Congress declared April as National Sarcoidosis Awareness Month in 2008, but have you heard of it? The multisystem disease is rare, and only about 200,000 people in the United States have it.
In some cases, it can be life-threatening, and it often shows no signs or symptoms.
What is sarcoidosis?
Sarcoidosis is an inflammatory disease that is characterized by the formation of tiny clumps of inflammatory cells, known as granulomas, in at least one, and sometimes more, organs in the body. If too many clumps form, the structure and function of the organ can be affected. In 90% of cases, it will affect the lungs.
Symptoms
Depending on which organ is affected, sign and symptoms can vary widely, or there can be no symptoms at all.
The symptoms can include, but are not limited to:
- Fever
- Enlarged lymph nodes
- Swollen and painful joints
- Raised, red and tender bumps on the skin, typically on the front of the legs and often making nearby joints swollen and painful.
- Fatigue
- Unexplained weight loss
- Night sweats
- Overall feeling of sickness
- Irregular heart beat
- Swollen legs
- Headaches
- Visual problems
- Weakness or numbness in an arm, leg or part of the face
- Discoloration of the nose, cheeks, lips and ears
- Scaly-appearing skin rash
- Joint pain
- Muscle swelling and soreness
- Arthritis
- Burning, itching, tearing or pain in the eyes
- Red eyes
- Sensitivity to light
- Blurred vision
- Shortness of breath
- Wheezing
- Chronic cough
Diagnosis
While people between the ages of 20 and 70 can be diagnosed with sarcoidosis, the average age in the United States is 55. Since there is not one specific test to pinpoint sarcoidosis, doctors often must rule out other possible diseases.

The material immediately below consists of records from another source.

import Summits.CriticalPhenomena.PercolationContinuityZ3.Theorems.Transplant.GrigorchukPowerNcHaraSladeLaceDefs
import Mathlib.Algebra.Order.Chebyshev
import Mathlib.Combinatorics.SimpleGraph.Metric
import HarnessLib

/-!
# W4 — lace-norm lemmas over DEFS-C: `ω_ξ(x) = ½‖ξ − ρ(x)ξ‖²`, the critic's bound `ω_ξ(x) ≤ 4k·|x|²·κ₀(ξ)`, and finiteness of `laceNormE` under a second moment

Proof file (`--supports stmt-CriticalPhenomena-4575 --as helper`), lane `prim-bschramm`, seat `prim-bschramm-gen-1` gen 12 (GEN pen); the S support item «LaceNormLemmas» of
lead g29 #9936 over DEFS-C «GrigorchukPowerNcHaraSladeLaceDefs» (`omegaV`, `kappa0`, `laceNormE`, `laceBound`, `IsLaceKernel`).  builds on p205010 (kernel theorem, internal
audit signed; external expert review pending) — nothing here uses p205010.  Def-free; no instance, no notation, no sorry; stakes no claim and staffs nothing (S3a/S3b untouched):
this is the elementary API the S3b improvement algebra needs regardless of who proves it.

* §1 `tsum_sq_sub_shift_eq`: `Σ_y (ξ(y) − ξ(yx))² = 2 ω_ξ(x)` (finite-support series; right shifts `y ↦ yx` are bijections), `omegaV_one`, `omegaV_inv`.
* §2 `omegaV_le_mul_sum_steps` (graph-free chain rule: `ω_ξ(v_n) ≤ n Σ_{i<n} ω_ξ(v_i⁻¹v_{i+1})`, telescoping + Cauchy–Schwarz `sq_sum_le_card_mul_sum_sq`),
  `omegaV_le_length_sq_mul`: along a walk `1 → x` in `Cay(𝔊^k)` of length `n`, `ω_ξ(x) ≤ n² · Σ_{s∈S_k} ω_ξ(s)` (each step a right generator by
  «GrigorchukPowerSmallParam» `gkCay_adj_iff`); hence the critic's paper lemma (w-crit-1 g2, Probe-Ω): **`omegaV_le_dist_sq`**: `ω_ξ(x) ≤ 4k · dist(1,x)² · κ₀(ξ)`
  (`SimpleGraph.dist` of `gkCay k`).  The factor `4k` is sharp for general `ξ` (refuter note N-p5g35-1); the `k`-free bound for coordinate-exchangeable kernels is S3a's.
* §3 `laceNormE_le_of_sq_moment`, **`laceNormE_lt_top_of_sq_moment`**: a kernel with `Σ|K| < ∞` and `Σ |K(x)| dist(1,x)² < ∞` has finite lace norm
  (`≤ ‖K‖₁ ⊔ 4k Σ_x |K(x)| dist(1,x)²`); `laceBound_lt_top_of`, `laceBound_eq_top_iff`.
[cite: HeydenreichVanDerHofstad2017, §8.3 (1 − D̂(k) ≍ |k|²; Prop. 8.3)] [cite: HaraSlade1990, §4 (lace-expansion norms)]
-/

noncomputable section

namespace Summit.CriticalPhenomena.PercolationContinuityZ3.Theorems.Transplant

namespace Grigorchuk

namespace NcHaraSlade

open SimpleGraph Finset Literature.Probability.Percolation
open scoped ENNReal Classical

variable {k : ℕ}

/-! ## §1 `ω_ξ(x)` as half a squared `ℓ²` distance -/

/-- Support bookkeeping: `ξ(y·a) = 0` unless `y ∈ supp(ξ)·a⁻¹`. [folklore] -/
theorem apply_mul_eq_zero_of_notMem (ξ : GPow k →₀ ℝ) (a : GPow k) {y : GPow k} (hy : y ∉ ξ.support.image (· * a⁻¹)) : ξ (y * a) = 0 := by
  by_contra h
  exact hy (Finset.mem_image.2 ⟨y * a, Finsupp.mem_support_iff.2 h, mul_inv_cancel_right y a⟩)

/-- `y ↦ (ξ(y a) − ξ(y b))²` has finite support, hence is summable. [folklore] -/
theorem summable_sq_sub (ξ : GPow k →₀ ℝ) (a b : GPow k) : Summable fun y => (ξ (y * a) - ξ (y * b)) ^ 2 := by
  refine summable_of_ne_finset_zero (s := ξ.support.image (· * a⁻¹) ∪ ξ.support.image (· * b⁻¹)) fun y hy => ?_
  rw [Finset.mem_union, not_or] at hy
  rw [apply_mul_eq_zero_of_notMem ξ a hy.1, apply_mul_eq_zero_of_notMem ξ b hy.2]
  ring

/-- **`Σ_y (ξ(y) − ξ(y x))² = 2 ω_ξ(x)`**: `ω_ξ(x) = ‖ξ‖² − ⟨ξ, ρ(x)ξ⟩ = ½‖ξ − ρ(x)ξ‖²` since the right shift `y ↦ y x` preserves `‖·‖²`.
[cite: HeydenreichVanDerHofstad2017, §8.3] -/
theorem tsum_sq_sub_shift_eq (ξ : GPow k →₀ ℝ) (x : GPow k) : ∑' y, (ξ y - ξ (y * x)) ^ 2 = 2 * omegaV ξ x := by
  have hS0 : ∀ y ∉ ξ.support, ξ y * ξ y = 0 := fun y hy => by rw [Finsupp.notMem_support_iff.1 hy, zero_mul]
  have hS1 : ∀ y ∉ ξ.support, ξ y * ξ (y * x) = 0 := fun y hy => by rw [Finsupp.notMem_support_iff.1 hy, zero_mul]
  have h0 : ∑' y, ξ y * ξ y = ∑ y ∈ ξ.support, ξ y * ξ y := tsum_eq_sum hS0
  have h1 : ∑' y, ξ y * ξ (y * x) = ∑ y ∈ ξ.support, ξ y * ξ (y * x) := tsum_eq_sum hS1
  have h2 : ∑' y, ξ (y * x) * ξ (y * x) = ∑ y ∈ ξ.support, ξ y * ξ y :=
    ((Equiv.mulRight x).tsum_eq fun y => ξ y * ξ y).trans h0
  have hsum0 : Summable fun y => ξ y * ξ y := summable_of_ne_finset_zero hS0
  have hsum1 : Summable fun y => ξ y * ξ (y * x) := summable_of_ne_finset_zero hS1
  have hsum2 : Summable fun y => ξ (y * x) * ξ (y * x) := (Equiv.mulRight x).summable_iff.2 hsum0
  calc ∑' y, (ξ y - ξ (y * x)) ^ 2 = ∑' y, ((ξ y * ξ y - 2 * (ξ y * ξ (y * x))) + ξ (y * x) * ξ (y * x)) :=
        tsum_congr fun y => by ring
    _ = (∑' y, ξ y * ξ y - 2 * ∑' y, ξ y * ξ (y * x)) + ∑' y, ξ (y * x) * ξ (y * x) := by
        rw [(hsum0.sub (hsum1.mul_left 2)).tsum_add hsum2, hsum0.tsum_sub (hsum1.mul_left 2), tsum_mul_left]
    _ = 2 * omegaV ξ x := by
        rw [h0, h1, h2]
        unfold omegaV
        ring

/-- Shifted form: `Σ_y (ξ(y u) − ξ(y u s))² = 2 ω_ξ(s)`. [folklore] -/
theorem tsum_sq_sub_shift_shift (ξ : GPow k →₀ ℝ) (u s : GPow k) : ∑' y, (ξ (y * u) - ξ (y * u * s)) ^ 2 = 2 * omegaV ξ s := by
  rw [← tsum_sq_sub_shift_eq]
  exact (Equiv.mulRight u).tsum_eq fun y => (ξ y - ξ (y * s)) ^ 2

/-- `ω_ξ(1) = 0`. [folklore] -/
theorem omegaV_one (ξ : GPow k →₀ ℝ) : omegaV ξ 1 = 0 := by
  unfold omegaV
  simp only [mul_one, sub_self]

/-- `ω_ξ(x⁻¹) = ω_ξ(x)`. [folklore] -/
theorem omegaV_inv (ξ : GPow k →₀ ℝ) (x : GPow k) : omegaV ξ x⁻¹ = omegaV ξ x := by
  have h := tsum_sq_sub_shift_shift ξ x x⁻¹
  simp only [mul_inv_cancel_right] at h
  have h' : ∑' y, (ξ (y * x) - ξ y) ^ 2 = ∑' y, (ξ y - ξ (y * x)) ^ 2 := tsum_congr fun y => by ring
  rw [h', tsum_sq_sub_shift_eq] at h
  linarith

/-! ## §2 `ω_ξ` along chains and walks: the critic's bound `ω_ξ(x) ≤ 4k · |x|² · κ₀(ξ)` -/

/-- **Chain rule for `ω_ξ` (graph-free): `ω_ξ(v_n) ≤ n · Σ_{i<n} ω_ξ(v_i⁻¹ v_{i+1})`** for every sequence `v` in `𝔊^k` with `v_0 = 1` — telescoping
`ξ − ρ(v_n)ξ = Σ_i ρ(v_i)(ξ − ρ(v_i⁻¹v_{i+1})ξ)` and Cauchy–Schwarz (`ω_ξ = ½‖ξ − ρ(·)ξ‖²`, right shifts are isometries).  The anisotropic / per-coordinate
refinements S3a needs (refuter note N-p5g35-1) start from this form. [cite: HeydenreichVanDerHofstad2017, §8.3] -/
theorem omegaV_le_mul_sum_steps (ξ : GPow k →₀ ℝ) (v : ℕ → GPow k) (h0 : v 0 = 1) (n : ℕ) :
    omegaV ξ (v n) ≤ (n : ℝ) * ∑ i ∈ Finset.range n, omegaV ξ ((v i)⁻¹ * v (i + 1)) := by
  set s : ℕ → GPow k := fun i => (v i)⁻¹ * v (i + 1) with hs
  have hvs : ∀ i, v (i + 1) = v i * s i := fun i => by rw [hs, mul_inv_cancel_left]
  -- pointwise telescoping + Cauchy–Schwarz
  have hpt : ∀ y : GPow k, (ξ y - ξ (y * v n)) ^ 2 ≤ (n : ℝ) * ∑ i ∈ Finset.range n, (ξ (y * v i) - ξ (y * v i * s i)) ^ 2 := by
    intro y
    have htel : ξ y - ξ (y * v n) = ∑ i ∈ Finset.range n, (ξ (y * v i) - ξ (y * v i * s i)) := by
      calc ξ y - ξ (y * v n) = ξ (y * v 0) - ξ (y * v n) := by rw [h0, mul_one]
        _ = ∑ i ∈ Finset.range n, (ξ (y * v i) - ξ (y * v (i + 1))) := (Finset.sum_range_sub' (fun i => ξ (y * v i)) n).symm
        _ = ∑ i ∈ Finset.range n, (ξ (y * v i) - ξ (y * v i * s i)) :=
            Finset.sum_congr rfl fun i _ => by rw [hvs i, mul_assoc]
    rw [htel]
    have h := sq_sum_le_card_mul_sum_sq (s := Finset.range n) (f := fun i => ξ (y * v i) - ξ (y * v i * s i))
    rwa [Finset.card_range] at h
  -- summability (finite supports) and summation over `y`
  have hsumL : Summable fun y => (ξ y - ξ (y * v n)) ^ 2 := (summable_sq_sub ξ 1 (v n)).congr fun y => by rw [mul_one]
  have hsumi : ∀ i, Summable fun y => (ξ (y * v i) - ξ (y * v i * s i)) ^ 2 :=
    fun i => (summable_sq_sub ξ (v i) (v i * s i)).congr fun y => by rw [← mul_assoc]
  have hsumR : Summable fun y => (n : ℝ) * ∑ i ∈ Finset.range n, (ξ (y * v i) - ξ (y * v i * s i)) ^ 2 :=
    (summable_sum fun i _ => hsumi i).mul_left _
  have hle := hsumL.tsum_le_tsum hpt hsumR
  rw [tsum_sq_sub_shift_eq, tsum_mul_left, Summable.tsum_finsetSum (fun i _ => hsumi i)] at hle
  simp only [tsum_sq_sub_shift_shift] at hle
  -- `hle : 2 ω(v n) ≤ n · Σ_i 2 ω(s_i)`
  rw [← Finset.mul_sum] at hle
  have hre : (n : ℝ) * (2 * ∑ i ∈ Finset.range n, omegaV ξ (s i)) = 2 * ((n : ℝ) * ∑ i ∈ Finset.range n, omegaV ξ (s i)) := by ring
  linarith

/-- **`ω_ξ(x) ≤ n² · Σ_{s∈S_k} ω_ξ(s)`** for every walk `1 → x` of length `n` in `Cay(𝔊^k; std)`: the chain rule along the vertices `w.getVert i` (each step a right
generator, «GrigorchukPowerSmallParam» `gkCay_adj_iff`) and `ω_ξ ≥ 0` (DEFS-C `omegaV_nonneg`). [cite: HeydenreichVanDerHofstad2017, §8.3] -/
theorem omegaV_le_length_sq_mul (ξ : GPow k →₀ ℝ) {x : GPow k} (w : (gkCay k).Walk 1 x) :
    omegaV ξ x ≤ (w.length : ℝ) ^ 2 * ∑ s ∈ gkGens k, omegaV ξ s := by
  have h := omegaV_le_mul_sum_steps ξ (fun i => w.getVert i) w.getVert_zero w.length
  simp only [Walk.getVert_length] at h
  -- each step is a generator
  have hωs : ∀ i ∈ Finset.range w.length, omegaV ξ ((w.getVert i)⁻¹ * w.getVert (i + 1)) ≤ ∑ s ∈ gkGens k, omegaV ξ s := by
    intro i hi
    obtain ⟨j, y, hj⟩ := gkCay_adj_iff.1 (w.adj_getVert_succ (Finset.mem_range.1 hi))
    rw [hj, inv_mul_cancel_left]
    exact Finset.single_le_sum (fun t _ => omegaV_nonneg ξ t) (mulSingle_mem_gkGens j (mem_gens_iff.2 ⟨y, rfl⟩))
  have hn0 : (0 : ℝ) ≤ w.length := Nat.cast_nonneg _
  calc omegaV ξ x ≤ (w.length : ℝ) * ∑ i ∈ Finset.range w.length, omegaV ξ ((w.getVert i)⁻¹ * w.getVert (i + 1)) := h
    _ ≤ (w.length : ℝ) * ∑ _i ∈ Finset.range w.length, ∑ s ∈ gkGens k, omegaV ξ s := mul_le_mul_of_nonneg_left (Finset.sum_le_sum hωs) hn0
    _ = (w.length : ℝ) ^ 2 * ∑ s ∈ gkGens k, omegaV ξ s := by rw [Finset.sum_const, Finset.card_range, nsmul_eq_mul]; ring

/-- `Σ_{s∈S_k} ω_ξ(s) = 4k · κ₀(ξ)` (`k ≥ 1`). [folklore] -/
theorem sum_gkGens_omegaV_eq (hk : 1 ≤ k) (ξ : GPow k →₀ ℝ) : ∑ s ∈ gkGens k, omegaV ξ s = 4 * k * kappa0 k ξ := by
  have hk' : (4 * (k : ℝ)) ≠ 0 := by positivity
  unfold kappa0
  field_simp

/-- **The critic's lemma (w-crit-1 g2, Probe-Ω, paper-only there): `ω_ξ(x) ≤ 4k · dist(1, x)² · κ₀(ξ)`** on `Cay(𝔊^k; std)`, `k ≥ 1` — the nc analogue of
`1 − cos(k·x) ≤ ½|k|²|x|²` against `1 − D̂(k)`. [cite: HeydenreichVanDerHofstad2017, §8.3 (1 − D̂(k))] -/
theorem omegaV_le_dist_sq (hk : 1 ≤ k) (ξ : GPow k →₀ ℝ) (x : GPow k) :
    omegaV ξ x ≤ 4 * k * ((gkCay k).dist 1 x : ℝ) ^ 2 * kappa0 k ξ := by
  obtain ⟨w, hw⟩ := (gkCay_connected k).exists_walk_length_eq_dist 1 x
  have h := omegaV_le_length_sq_mul ξ w
  rw [hw, sum_gkGens_omegaV_eq hk] at h
  calc omegaV ξ x ≤ ((gkCay k).dist 1 x : ℝ) ^ 2 * (4 * k * kappa0 k ξ) := h
    _ = 4 * k * ((gkCay k).dist 1 x : ℝ) ^ 2 * kappa0 k ξ := by ring

/-! ## §3 Finiteness of the lace norm under a second moment -/

/-- **`laceNormE k K ≤ ‖K‖₁ ⊔ 4k · Σ_x |K(x)| dist(1,x)²`** when the second moment is summable (`k ≥ 1`): for each test vector `ξ` with `κ₀(ξ) > 0`,
`Σ_x |K(x)| ω_ξ(x) ≤ 4k κ₀(ξ) Σ_x |K(x)| dist(1,x)²` by `omegaV_le_dist_sq`. [cite: HeydenreichVanDerHofstad2017, Prop. 8.3] -/
theorem laceNormE_le_of_sq_moment (hk : 1 ≤ k) (K : GPow k → ℝ) (h2 : Summable fun x => |K x| * ((gkCay k).dist 1 x : ℝ) ^ 2) :
    laceNormE k K ≤ (∑' x, ENNReal.ofReal |K x|) ⊔ ENNReal.ofReal (4 * k * ∑' x, |K x| * ((gkCay k).dist 1 x : ℝ) ^ 2) := by
  unfold laceNormE
  refine sup_le_sup_left (iSup₂_le fun ξ hξ => ENNReal.ofReal_le_ofReal ?_) _
  have hpt : ∀ x, |K x| * omegaV ξ x ≤ (4 * k * kappa0 k ξ) * (|K x| * ((gkCay k).dist 1 x : ℝ) ^ 2) := fun x => by
    calc |K x| * omegaV ξ x ≤ |K x| * (4 * k * ((gkCay k).dist 1 x : ℝ) ^ 2 * kappa0 k ξ) :=
          mul_le_mul_of_nonneg_left (omegaV_le_dist_sq hk ξ x) (abs_nonneg _)
      _ = (4 * k * kappa0 k ξ) * (|K x| * ((gkCay k).dist 1 x : ℝ) ^ 2) := by ring
  have hsω : Summable fun x => |K x| * omegaV ξ x :=
    Summable.of_nonneg_of_le (fun x => mul_nonneg (abs_nonneg _) (omegaV_nonneg ξ x)) hpt (h2.mul_left _)
  rw [div_le_iff₀ hξ]
  calc ∑' x, |K x| * omegaV ξ x ≤ ∑' x, (4 * k * kappa0 k ξ) * (|K x| * ((gkCay k).dist 1 x : ℝ) ^ 2) := hsω.tsum_le_tsum hpt (h2.mul_left _)
    _ = 4 * k * (∑' x, |K x| * ((gkCay k).dist 1 x : ℝ) ^ 2) * kappa0 k ξ := by rw [tsum_mul_left]; ring

/-- **A summable kernel with a summable second moment has FINITE lace norm** (`k ≥ 1`). [cite: HeydenreichVanDerHofstad2017, Prop. 8.3] -/
theorem laceNormE_lt_top_of_sq_moment (hk : 1 ≤ k) {K : GPow k → ℝ} (h1 : Summable fun x => |K x|)
    (h2 : Summable fun x => |K x| * ((gkCay k).dist 1 x : ℝ) ^ 2) : laceNormE k K < ⊤ := by
  refine lt_of_le_of_lt (laceNormE_le_of_sq_moment hk K h2) (sup_lt_iff.2 ⟨?_, ENNReal.ofReal_lt_top⟩)
  rw [← ENNReal.ofReal_tsum_of_nonneg (fun x => abs_nonneg _) h1]
  exact ENNReal.ofReal_lt_top

/-- `laceBound < ⊤` as soon as one lace kernel has finite lace norm. [folklore] -/
theorem laceBound_lt_top_of {p : unitInterval} {K : GPow k → ℝ} (hK : IsLaceKernel k p K) (hfin : laceNormE k K < ⊤) : laceBound k p < ⊤ :=
  lt_of_le_of_lt (laceBound_le hK) hfin

/-- `laceBound = ⊤` iff every lace kernel (if any) has infinite lace norm. [folklore] -/
theorem laceBound_eq_top_iff {p : unitInterval} : laceBound k p = ⊤ ↔ ∀ K : GPow k → ℝ, IsLaceKernel k p K → laceNormE k K = ⊤ := by
  unfold laceBound
  rw [iInf₂_eq_top]

end NcHaraSlade

end Grigorchuk

end Summit.CriticalPhenomena.PercolationContinuityZ3.Theorems.Transplant

end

Doctors may arrive at the diagnosis after doing some of the following tests:
- Chest X-ray
- Computerized tomography, or CT, scans
- Lung function tests, also known as pulmonary function tests or PFTs
- Lung biopsy
- Other biopsies
- Blood tests
- Magnetic resonance imaging, or MRI
- Nuclear imaging
- Positron emission tomography, or PET scan
- Heart rhythm monitoring
- Echocardiogram
Prognosis and treatment
About 60% of people with the disease will see the granulomas disappear over a two- to five-year period, leading to remission. Those patients will not likely experience a relapse.
In about 40% of patients, the disease can be more progressive, causing scars to form in the affected organs. Those patients benefit more by seeing a doctor who regularly sees patients with the disease.
The mortality rate is 5%. Cases involving the heart or that cause severe scarring in the lungs will warrant additional concerns. Lung and heart transplants, however, have proven to be successful in improving the outcome for those with advanced sarcoidosis.
While plenty of cases require no treatment, others may get treatment through medications. Those include:
- Corticosteroids
- Immune system suppressant medication
- Antimalarial drugs
In some cases, people with advanced lung sarcoidosis will receive oxygen therapy.